One hundred and ninety eight (80.8%) knew that triangle colour codes on agrochemical containers represent degree of toxicity of the agrochemicals. Ninety eight (41.5%) knew that the most dangerous triangle colour code was purple. Those who did not know the meaning of any triangle colour code of agrochemical were more than 2 times (OR 2.03; 95% CI: 1.02 – 4.03) likely to have abnormal cholinesterase activity (19.7%, n=46) than those who were knowledgeable (Table 1
Two hundred and eleven (85.8%) of the respondents knew and agreed that they were at risk of agrochemical exposures. In addition, the respondents knew that personal protective equipment (PPE) could protect them from agrochemical exposure (95.5%), periodic medical checks were beneficial (98.4%), reporting ill health to management was beneficial (91.1%) and that health education on agrochemicals was beneficial (97.6%).

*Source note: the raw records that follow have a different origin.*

import Mathlib
import HarnessLib
import Summits.NavierStokesRegularity.NavierStokesRegularity.Theorems.TaylorModelRungThreeSoundnessVectorDiff

/-!
# Line `taylor-model` on crux K1b-DR (`ExactWindowRungThree.DerivativeEnclosureCertificateR`,
# stmt-NavierStokesRegularity-23954) — VECTOR STEP LEMMA, part 12: variation and first difference ALONG A KNOWN
# confined trajectory (no rough-enclosure test at the second start point — mid-step κ-restarts, node-set transport)

Parts 3/6 obtain the variation `V` and the difference `ψ' − ψ` from the rough-enclosure test of the PAIR, which includes
the state test (E1) at the start point.  For κ-RESTARTS in the middle of a sub-step (K1b-DR's repaired reach: a state
κ-close to the tube at time `t` is followed to the next node) the primary trajectory is already KNOWN to stay in the box,
and only the linear / difference equation needs a test.  This file proves that form, by the clamping argument of part 1
for a TIME-DEPENDENT field (Picard–Lindelöf + secant confinement):

* `exists_sol_mem_Icc_of_roughEnclosure_td` — generic: `d' = G t d`, `G` continuous in `t ∈ [0,h]` and Lipschitz in
  `d` on the box, secant test `d₀ + u • G t d ∈ [loD,hiD]` ⇒ solution on `[0,h]` confined to the box;
* `exists_var_sol_mem_Icc_along` — given `ψ` continuous on `[0,h]` with values in `[lo,hi]` and the variational test
  (V1) ⇒ `V` with `V' = Q(ψ,V)+Q(V,ψ)`, `V 0 = v₀`, `V ∈ [loV,hiV]`;
* `exists_diff_sol_mem_Icc_along` — given a SOLUTION `ψ` on `[0,h]` confined to `[lo,hi]` and the difference test
  (D1) ⇒ a solution `ψ'` from `ψ 0 + d₀` on `[0,h]` with `ψ' − ψ ∈ [loD,hiD]`.

MODEL-lattice bookkeeping only (rung TL-M3 of the NS ladder: one finite-dimensional model ODE); nothing
here is a statement about the Navier–Stokes equations.
-/

noncomputable section

-- the sub-problem namespace repeats the summit name by design (D-0017)
set_option linter.dupNamespace false

namespace Summit.NavierStokesRegularity.NavierStokesRegularity.Theorems.TaylorModelVector

open scoped BigOperators Topology NNReal
open Set Filter Metric

variable {ι : Type*} [Fintype ι] [DecidableEq ι]

omit [DecidableEq ι] in
/-- **Time-dependent rough enclosure (first order, non-strict)**: for `d' = G t d` with `G t` Lipschitz (constant `K`)
on the box `[loD,hiD]` for `t ∈ [0,h]` and `t ↦ G t d` continuous on `[0,h]` for `d` in the box, the secant test
`d₀ + u • G t d ∈ [loD,hiD]` (`t, u ∈ [0,h]`, `d ∈ [loD,hiD]`) gives a solution from `d₀` on `[0,h]` confined to the box.
[folklore] -/
theorem exists_sol_mem_Icc_of_roughEnclosure_td {G : ℝ → (ι → ℝ) → (ι → ℝ)} {loD hiD d₀ : ι → ℝ} {h : ℝ}
    {K : ℝ≥0} (hd₀ : d₀ ∈ Icc loD hiD) (hh : 0 ≤ h)
    (hlip : ∀ t ∈ Icc (0:ℝ) h, LipschitzOnWith K (G t) (Icc loD hiD))
    (hcont : ∀ d ∈ Icc loD hiD, ContinuousOn (fun t => G t d) (Icc 0 h))
    (henc : ∀ t ∈ Icc (0:ℝ) h, ∀ d ∈ Icc loD hiD, ∀ u ∈ Icc (0:ℝ) h, d₀ + u • G t d ∈ Icc loD hiD) :
    ∃ δ : ℝ → ι → ℝ, δ 0 = d₀ ∧ (∀ s ∈ Icc 0 h, HasDerivWithinAt δ (G s (δ s)) (Icc 0 h) s) ∧
      ∀ s ∈ Icc 0 h, δ s ∈ Icc loD hiD := by
  have hlh : loD ≤ hiD := hd₀.1.trans hd₀.2
  set π : (ι → ℝ) → (ι → ℝ) := fun y c => max (loD c) (min (y c) (hiD c)) with hπ
  have hπmem : ∀ y, π y ∈ Icc loD hiD := fun y => clamp_mem hlh y
  have hπeq : ∀ y ∈ Icc loD hiD, π y = y := fun y hy => clamp_eq_self hy
  have hπlip : LipschitzWith 1 π := LipschitzWith.of_dist_le_mul fun y z => by
    simpa only [NNReal.coe_one, one_mul] using dist_clamp_le loD hiD y z
  set F : ℝ → (ι → ℝ) → (ι → ℝ) := fun t y => G t (π y) with hF
  have hFlip : ∀ t ∈ Icc (0:ℝ) h, LipschitzWith K (F t) := by
    intro t ht
    have h1 : LipschitzOnWith (K * 1) (G t ∘ π) univ :=
      (hlip t ht).comp (hπlip.lipschitzOnWith) fun y _ => hπmem y
    rw [mul_one] at h1
    exact lipschitzOnWith_univ.1 h1
  -- a uniform bound of the clamped field on `[0,h]`
  obtain ⟨L₀, hL₀⟩ := isCompact_Icc.exists_bound_of_continuousOn (hcont (π d₀) (hπmem d₀))
  have hdiam : ∀ y, dist (π y) (π d₀) ≤ ‖hiD - loD‖ := by
    intro y
    rw [dist_eq_norm]
    refine (pi_norm_le_iff_of_nonneg (norm_nonneg _)).2 fun c => ?_
    rw [Real.norm_eq_abs]
    have h1 := (hπmem y).1 c
    have h2 := (hπmem y).2 c
    have h3 := (hπmem d₀).1 c
    have h4 := (hπmem d₀).2 c
    have h5 : |(hiD - loD) c| ≤ ‖hiD - loD‖ := by
      rw [← Real.norm_eq_abs]; exact norm_le_pi_norm (hiD - loD) c
    rw [Pi.sub_apply] at h5 ⊢
    have h6 : hiD c - loD c ≤ ‖hiD - loD‖ := (le_abs_self _).trans h5
    rw [abs_le]
    constructor <;> linarith
  set Lr : ℝ := max (L₀ + K * ‖hiD - loD‖) 0 with hLr
  have hFbd : ∀ t ∈ Icc (0:ℝ) h, ∀ y, ‖F t y‖ ≤ Lr := by
    intro t ht y
    have h1 : dist (G t (π y)) (G t (π d₀)) ≤ K * dist (π y) (π d₀) :=
      (hlip t ht).dist_le_mul _ (hπmem y) _ (hπmem d₀)
    have h2 : ‖G t (π d₀)‖ ≤ L₀ := hL₀ t ht
    calc ‖F t y‖ = ‖G t (π y)‖ := rfl
      _ ≤ ‖G t (π y) - G t (π d₀)‖ + ‖G t (π d₀)‖ := norm_le_norm_sub_add _ _
      _ ≤ K * ‖hiD - loD‖ + L₀ := by
          rw [← dist_eq_norm]
          exact add_le_add (h1.trans (mul_le_mul_of_nonneg_left (hdiam y) K.2)) h2
      _ ≤ Lr := by rw [hLr, add_comm]; exact le_max_left _ _
  -- Picard–Lindelöf on `[0,h]`
  set L : ℝ≥0 := ⟨Lr, le_max_right _ _⟩ with hL
  set hN : ℝ≥0 := ⟨h, hh⟩ with hhN
  have t₀mem : (0:ℝ) ∈ Icc (0:ℝ) h := ⟨le_rfl, hh⟩
  have hPL : IsPicardLindelof F (⟨0, t₀mem⟩ : Icc (0:ℝ) h) d₀ (L * hN) 0 L K :=
    { lipschitzOnWith := fun t ht => (hFlip t ht).lipschitzOnWith
      continuousOn := fun y _ => hcont (π y) (hπmem y)
      norm_le := fun t ht y _ => hFbd t ht y
      mul_max_le := by
        simp only [sub_zero, sub_self, max_eq_left hh, NNReal.coe_mul, NNReal.coe_zero, hL, hhN]
        exact le_rfl }
  obtain ⟨δ, hδ0, hδ⟩ := hPL.exists_eq_forall_mem_Icc_hasDerivWithinAt₀
  -- a-posteriori confinement (secant form of the test)
  have hconf : ∀ t ∈ Icc 0 h, δ t ∈ Icc loD hiD := by
    intro t ht
    rcases eq_or_lt_of_le ht.1 with h0 | htpos
    · rw [← h0, hδ0]; exact hd₀
    have hsub : Icc 0 t ⊆ Icc 0 h := Icc_subset_Icc_right ht.2
    have key : ∀ c, loD c ≤ δ t c ∧ δ t c ≤ hiD c := by
      intro c
      have hcont' : ContinuousOn (fun u => t * δ u c) (Icc 0 t) := by
        refine ContinuousOn.mul continuousOn_const ?_
        exact fun u hu => ((hasDerivWithinAt_pi.1 ((hδ u (hsub hu)).mono hsub)) c).continuousWithinAt
      have hderiv : ∀ u ∈ Ioo 0 t, HasDerivAt (fun u => t * δ u c) (t * F u (δ u) c) u := by
        intro u hu
        have h2 : HasDerivAt δ (F u (δ u)) u :=
          (hδ u (hsub (Ioo_subset_Icc_self hu))).hasDerivAt (Icc_mem_nhds hu.1 (hu.2.trans_le ht.2))
        exact ((hasDerivAt_pi.1 h2) c).const_mul t
      have hdiff : DifferentiableOn ℝ (fun u => t * δ u c) (interior (Icc 0 t)) := by
        rw [interior_Icc]
        exact fun u hu => (hderiv u hu).differentiableAt.differentiableWithinAt
      have hbounds : ∀ u ∈ interior (Icc 0 t),
          loD c - d₀ c ≤ deriv (fun u => t * δ u c) u ∧ deriv (fun u => t * δ u c) u ≤ hiD c - d₀ c := by
        rw [interior_Icc]
        intro u hu
        rw [(hderiv u hu).deriv]
        have hm := henc u (hsub (Ioo_subset_Icc_self hu)) (π (δ u)) (hπmem _) t ht
        have hl := hm.1 c
        have hr := hm.2 c
        simp only [Pi.add_apply, Pi.smul_apply, smul_eq_mul] at hl hr
        exact ⟨by linarith, by linarith⟩
      have up := (convex_Icc 0 t).image_sub_le_mul_sub_of_deriv_le hcont' hdiff
        (fun u hu => (hbounds u hu).2) 0 (left_mem_Icc.2 ht.1) t (right_mem_Icc.2 ht.1) ht.1
      have low := (convex_Icc 0 t).mul_sub_le_image_sub_of_le_deriv hcont' hdiff
        (fun u hu => (hbounds u hu).1) 0 (left_mem_Icc.2 ht.1) t (right_mem_Icc.2 ht.1) ht.1
      rw [hδ0, sub_zero] at up low
      have up' : t * δ t c ≤ t * hiD c := by nlinarith
      have low' : t * loD c ≤ t * δ t c := by nlinarith
      exact ⟨le_of_mul_le_mul_left low' htpos, le_of_mul_le_mul_left up' htpos⟩
    exact ⟨fun c => (key c).1, fun c => (key c).2⟩
  refine ⟨δ, hδ0, fun s hs => ?_, hconf⟩
  have e : F s (δ s) = G s (δ s) := by
    simp only [hF]
    rw [hπeq _ (hconf s hs)]
  exact e ▸ hδ s hs

section Field

variable (Q : (ι → ℝ) →ₗ[ℝ] (ι → ℝ) →ₗ[ℝ] ι → ℝ)

/-- **The variation ALONG a known trajectory**: `ψ` continuous on `[0,h]` with values in `[lo,hi]`, `v₀ ∈ [loV,hiV]`
and the variational test (V1) give `V` with `V' = Q(ψ,V) + Q(V,ψ)` on `[0,h]`, `V 0 = v₀`, `V ∈ [loV,hiV]`. [folklore] -/
theorem exists_var_sol_mem_Icc_along {ψ : ℝ → ι → ℝ} {h : ℝ} (hh : 0 ≤ h) (hψc : ContinuousOn ψ (Icc 0 h))
    {lo hi loV hiV v₀ : ι → ℝ} (hbox : ∀ s ∈ Icc 0 h, ψ s ∈ Icc lo hi) (hv₀ : v₀ ∈ Icc loV hiV)
    (hencV : ∀ y ∈ Icc lo hi, ∀ v ∈ Icc loV hiV, ∀ u ∈ Icc (0:ℝ) h,
      v₀ + u • (Q y v + Q v y) ∈ Icc loV hiV) :
    ∃ V : ℝ → ι → ℝ, V 0 = v₀ ∧
      (∀ s ∈ Icc 0 h, HasDerivWithinAt V (Q (ψ s) (V s) + Q (V s) (ψ s)) (Icc 0 h) s) ∧
      ∀ s ∈ Icc 0 h, V s ∈ Icc loV hiV := by
  obtain ⟨C, hC0, hC⟩ := exists_norm_Q_le Q
  set R : ℝ := max ‖lo‖ ‖hi‖ with hR
  have hR0 : 0 ≤ R := le_max_of_le_left (norm_nonneg _)
  have hψR : ∀ s ∈ Icc 0 h, ‖ψ s‖ ≤ R := fun s hs => norm_le_of_mem_Icc (hbox s hs)
  refine exists_sol_mem_Icc_of_roughEnclosure_td (G := fun t v => Q (ψ t) v + Q v (ψ t))
    (K := Real.toNNReal (2 * C * R)) hv₀ hh ?_ ?_ (fun t _ d hd u hu => hencV _ (hbox t ‹_›) d hd u hu)
  · intro t ht
    refine LipschitzOnWith.of_dist_le_mul fun v _ v' _ => ?_
    rw [Real.coe_toNNReal _ (by positivity), dist_eq_norm, dist_eq_norm]
    have e : Q (ψ t) v + Q v (ψ t) - (Q (ψ t) v' + Q v' (ψ t)) = Q (ψ t) (v - v') + Q (v - v') (ψ t) := by
      rw [map_sub, map_sub, LinearMap.sub_apply]
      abel
    rw [e]
    calc ‖Q (ψ t) (v - v') + Q (v - v') (ψ t)‖ ≤ ‖Q (ψ t) (v - v')‖ + ‖Q (v - v') (ψ t)‖ := norm_add_le _ _
      _ ≤ C * ‖ψ t‖ * ‖v - v'‖ + C * ‖v - v'‖ * ‖ψ t‖ := add_le_add (hC _ _) (hC _ _)
      _ ≤ C * R * ‖v - v'‖ + C * ‖v - v'‖ * R := by gcongr <;> exact hψR t ht
      _ = 2 * C * R * ‖v - v'‖ := by ring
  · intro d _
    have h1 : Continuous fun y : ι → ℝ => Q y d + Q d y :=
      ((Q.flip d).continuous_of_finiteDimensional).add ((Q d).continuous_of_finiteDimensional)
    exact h1.comp_continuousOn hψc

/-- **The first difference ALONG a known solution**: `ψ` solves on `[0,h]` and stays in `[lo,hi]`, `d₀ ∈ [loD,hiD]`
and the difference test (D1) give a solution `ψ'` from `ψ 0 + d₀` on `[0,h]` with `ψ' − ψ ∈ [loD,hiD]`. [folklore] -/
theorem exists_diff_sol_mem_Icc_along {ψ : ℝ → ι → ℝ} {h : ℝ} (hh : 0 ≤ h)
    (hψ : ∀ s ∈ Icc 0 h, HasDerivWithinAt ψ (Q (ψ s) (ψ s)) (Icc 0 h) s)
    {lo hi loD hiD d₀ : ι → ℝ} (hbox : ∀ s ∈ Icc 0 h, ψ s ∈ Icc lo hi) (hd₀ : d₀ ∈ Icc loD hiD)
    (hencD : ∀ y ∈ Icc lo hi, ∀ d ∈ Icc loD hiD, ∀ u ∈ Icc (0:ℝ) h,
      d₀ + u • (Q y d + Q d y + Q d d) ∈ Icc loD hiD) :
    ∃ ψ' : ℝ → ι → ℝ, ψ' 0 = ψ 0 + d₀ ∧
      (∀ s ∈ Icc 0 h, HasDerivWithinAt ψ' (Q (ψ' s) (ψ' s)) (Icc 0 h) s) ∧
      ∀ s ∈ Icc 0 h, ψ' s - ψ s ∈ Icc loD hiD := by
  obtain ⟨C, hC0, hC⟩ := exists_norm_Q_le Q
  have hψc : ContinuousOn ψ (Icc 0 h) := fun s hs => (hψ s hs).continuousWithinAt
  set R : ℝ := max ‖lo‖ ‖hi‖ with hR
  have hR0 : 0 ≤ R := le_max_of_le_left (norm_nonneg _)
  set RD : ℝ := max ‖loD‖ ‖hiD‖ with hRD
  have hRD0 : 0 ≤ RD := le_max_of_le_left (norm_nonneg _)
  have hψR : ∀ s ∈ Icc 0 h, ‖ψ s‖ ≤ R := fun s hs => norm_le_of_mem_Icc (hbox s hs)
  have hlipD : ∀ t ∈ Icc (0:ℝ) h, LipschitzOnWith (Real.toNNReal (2 * C * (R + RD)))
      (fun d => Q (ψ t) d + Q d (ψ t) + Q d d) (Icc loD hiD) := by
    intro t ht
    refine LipschitzOnWith.of_dist_le_mul fun d hd d' hd' => ?_
    rw [Real.coe_toNNReal _ (by positivity), dist_eq_norm, dist_eq_norm]
    have e : Q (ψ t) d + Q d (ψ t) + Q d d - (Q (ψ t) d' + Q d' (ψ t) + Q d' d')
        = Q (ψ t) (d - d') + Q (d - d') (ψ t) + (Q (d - d') d + Q d' (d - d')) := by
      rw [map_sub, map_sub, LinearMap.sub_apply, LinearMap.sub_apply, map_sub]
      abel
    rw [e]
    have nd : ‖d‖ ≤ RD := norm_le_of_mem_Icc hd
    have nd' : ‖d'‖ ≤ RD := norm_le_of_mem_Icc hd'
    calc ‖Q (ψ t) (d - d') + Q (d - d') (ψ t) + (Q (d - d') d + Q d' (d - d'))‖
        ≤ ‖Q (ψ t) (d - d')‖ + ‖Q (d - d') (ψ t)‖ + (‖Q (d - d') d‖ + ‖Q d' (d - d')‖) := by
          refine (norm_add_le _ _).trans (add_le_add (norm_add_le _ _) (norm_add_le _ _))
      _ ≤ C * ‖ψ t‖ * ‖d - d'‖ + C * ‖d - d'‖ * ‖ψ t‖ + (C * ‖d - d'‖ * ‖d‖ + C * ‖d'‖ * ‖d - d'‖) :=
          add_le_add (add_le_add (hC _ _) (hC _ _)) (add_le_add (hC _ _) (hC _ _))
      _ ≤ C * R * ‖d - d'‖ + C * ‖d - d'‖ * R + (C * ‖d - d'‖ * RD + C * RD * ‖d - d'‖) := by
          gcongr <;> exact hψR t ht
      _ = 2 * C * (R + RD) * ‖d - d'‖ := by ring
  have hcontD : ∀ d ∈ Icc loD hiD, ContinuousOn (fun t => Q (ψ t) d + Q d (ψ t) + Q d d) (Icc 0 h) := by
    intro d _
    have h1 : Continuous fun y : ι → ℝ => Q y d + Q d y + Q d d :=
      (((Q.flip d).continuous_of_finiteDimensional).add ((Q d).continuous_of_finiteDimensional)).add
        continuous_const
    exact h1.comp_continuousOn hψc
  obtain ⟨δ, hδ0, hδ, hδbox⟩ := exists_sol_mem_Icc_of_roughEnclosure_td
    (G := fun t d => Q (ψ t) d + Q d (ψ t) + Q d d) hd₀ hh hlipD hcontD
    (fun t ht d hd u hu => hencD _ (hbox t ht) d hd u hu)
  refine ⟨fun s => ψ s + δ s, by show ψ 0 + δ 0 = ψ 0 + d₀; rw [hδ0], fun s hs => ?_,
    fun s hs => by simpa using hδbox s hs⟩
  have h1 := (hψ s hs).add (hδ s hs)
  refine h1.congr_deriv ?_
  have e := quad_diff_expand Q (ψ s) (δ s) (ψ s) (δ s)
  rw [sub_eq_iff_eq_add'] at e
  rw [e]

end Field

end Summit.NavierStokesRegularity.NavierStokesRegularity.Theorems.TaylorModelVector

end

The perceived barriers to avoiding agrochemical exposure were the unavailability of alternative jobs (75%), management not adequately protecting workers (54%), PPE not provided (29%), fear by farm workers to report ill health to management (18%) and PPE causing discomforts and therefore could not use them (15%).
Twenty five (22.5%) reported to management when they got ill, 44 (39.6%) visited health facilities, 25 (22.5%) did nothing, whilst 6 (5.4%) treated themselves with drugs. The commonly implicated agrochemicals were Gramaxone 60 (36.6%), Tamarone 40 (24.4%), Monochrotophos 23 (14.0%), Rogor 20 (12.2%), Karate 20 (12.2%) and Dimethoate 19 (11.6%).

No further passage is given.